El dilema de la UE es situarse en el mundo como el eterno subalterno de EEUU o articularse como un eje geopolítico más acorde con su potencial económico y con lo mejor de la herencia europea, liberal en lo político y ético, y social en lo socioeconómico. Herencia contradictoria, sí, pero evidente si la contraponemos a la Rusia de Putin, la China de Xi, e incluso a la India del panhindú Modi.

Autonomía en el ámbito de la seguridad

La cuestión es que, hasta ahora, había dejado su autonomía energética en manos de Rusia y delegado su autonomía geoestratégica, y militar, en manos de EEUU. Al punto de que  ningún país de la UE, ni tampoco Gran Bretaña, tiene un ejército capaz de participar en una guerra convencional como la que se perpetra en Ucrania.
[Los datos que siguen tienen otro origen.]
/-- **GENERIC WINDOW LIMIT (K1(Φ) core)**: along a velocity zoom with continuous limit slice, eventual `ε`-smallness of a
ZOOM-CLOSED `Φ` passes to the profile window field at every profile time. -/
theorem stratum_windowLimit (hlsc : IsWindowLsc Φ) {ν T : ℝ} {u : ℝ → EuclideanSpace ℝ (Fin 3) → EuclideanSpace ℝ (Fin 3)}
    {p : ℝ → EuclideanSpace ℝ (Fin 3) → ℝ} {x₀ : EuclideanSpace ℝ (Fin 3)}
    {v : ℝ → EuclideanSpace ℝ (Fin 3) → EuclideanSpace ℝ (Fin 3)} {lam : ℕ → ℝ}
    (hν : 0 < ν) (hT : 0 < T) (hcl : IsClassicalNSSolutionOn (Ico 0 T) ν 0 u p)
    (hlam : ∀ j, 0 < lam j) (hlam0 : Tendsto lam atTop (𝓝 0))
    (hconv : ∀ s < 0, ∀ y,
      Tendsto (fun j => (lam j / ν) • u (T + lam j ^ 2 * s / ν) (x₀ + lam j • y)) atTop (𝓝 (v s y)))
    {ε : ℝ} (hsmall : PhysSmall Φ T x₀ u ε) {s : ℝ} (hs : s < 0) (hvs : Continuous (v s)) :
    Φ (profileWindowField ν v s) ≤ ENNReal.ofReal ε := by
  have hns : 0 < -s := neg_pos.2 hs
  obtain ⟨t, ht⟩ : ∃ t : ℕ → ℝ, ∀ j, t j = T + lam j ^ 2 * s / ν := ⟨_, fun j => rfl⟩
  have hTt : ∀ j, T - t j = lam j ^ 2 * (-s) / ν := fun j => by rw [ht j]; ring
  have hc : ∀ j, 0 < lam j ^ 2 * (-s) / ν := fun j => div_pos (mul_pos (pow_pos (hlam j) 2) hns) hν
  have hc0 : Tendsto (fun j => lam j ^ 2 * (-s) / ν) atTop (𝓝 0) := by
    simpa using ((hlam0.pow 2).mul_const (-s)).div_const ν
  have htT : Tendsto t atTop (𝓝[<] T) := by
    refine tendsto_nhdsWithin_iff.2 ⟨?_, Eventually.of_forall fun j => ?_⟩
    · have h1 : Tendsto (fun j => T - lam j ^ 2 * (-s) / ν) atTop (𝓝 (T - 0)) :=
        tendsto_const_nhds.sub hc0
      rw [sub_zero] at h1
      refine h1.congr fun j => ?_
      rw [ht j]; ring
    · show t j < T
      have h1 := hc j
      rw [← hTt j] at h1
      linarith
  have hev : ∀ᶠ j in atTop, t j ∈ Set.Ioo 0 T := htT.eventually (Ioo_mem_nhdsLT hT)
  obtain ⟨j₀, hj₀⟩ := eventually_atTop.1 hev
  have hshift : Tendsto (fun j : ℕ => j + j₀) atTop atTop := tendsto_add_atTop_nat j₀
  have hsmallj : ∀ᶠ j in atTop, Φ (physWindowField T x₀ u (t (j + j₀))) ≤ ENNReal.ofReal ε :=
    (htT.comp hshift).eventually hsmall
  set σ : ℝ := Real.sqrt (-s) / Real.sqrt ν with hσ
  have hsq : ∀ j, Real.sqrt (T - t j) = lam j * σ := by
    intro j
    rw [hTt j, hσ, Real.sqrt_div' _ hν.le, Real.sqrt_mul (pow_nonneg (hlam j).le 2), Real.sqrt_sq (hlam j).le]
    ring
  set W : ℕ → EuclideanSpace ℝ (Fin 3) → EuclideanSpace ℝ (Fin 3) := fun j y => physWindowField T x₀ u (t (j + j₀)) y
    with hWdef
  have hW : ∀ (j : ℕ) (y : EuclideanSpace ℝ (Fin 3)), W j y =
      (σ * ν) • ((lam (j + j₀) / ν) • u (T + lam (j + j₀) ^ 2 * s / ν) (x₀ + lam (j + j₀) • (σ • y))) := by
    intro j y
    simp only [hWdef, physWindowField, hsq (j + j₀), smul_smul]
    rw [ht (j + j₀)]
    congr 1
    field_simp
  have hconvW : ∀ y, Tendsto (fun j => W j y) atTop (𝓝 (profileWindowField ν v s y)) := by
    intro y
    have h := ((hconv s hs (σ • y)).comp hshift).const_smul (σ * ν)
    have h' : Tendsto (fun j => W j y) atTop (𝓝 ((σ * ν) • v s (σ • y))) := h.congr fun j => (hW j y).symm
    simpa only [profileWindowField, hσ] using h'
  have hmem : ∀ j, t (j + j₀) ∈ Set.Ico 0 T := fun j =>
    ⟨(hj₀ (j + j₀) (Nat.le_add_left _ _)).1.le, (hj₀ (j + j₀) (Nat.le_add_left _ _)).2⟩
  have hWc : ∀ j, Continuous (W j) := fun j => by
    show Continuous fun y => physWindowField T x₀ u (t (j + j₀)) y
    exact ((hcl.contDiff_velocity (hmem j)).continuous.comp
      (continuous_const.add (continuous_const_smul _))).const_smul (Real.sqrt (T - t (j + j₀)))
  have hWfun : ∀ j, W j = physWindowField T x₀ u (t (j + j₀)) := fun j => rfl
  have hle : Φ (profileWindowField ν v s) ≤ liminf (fun j => Φ (W j)) atTop :=
    hlsc W (profileWindowField ν v s) hWc (continuous_profileWindowField hvs) hconvW
  have hsmallW : ∀ᶠ j in atTop, Φ (W j) ≤ ENNReal.ofReal ε := by
    filter_upwards [hsmallj] with j hj
    simpa only [hWfun] using hj
  exact hle.trans (liminf_le_of_frequently_le' hsmallW.frequently)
Este, el de la autonomía de la UE también en el ámbito de la seguridad, es un debate que la izquierda debe abordar. Lo decía en estas páginas el pasado 28 de marzo el eurodiputado de EH Bildu Pernando Barrena.

Porque «puede ser que no te interese la guerra, pero la guerra está interesada en ti». La frase se atribuye a Trotski y resume el dilema de la UE.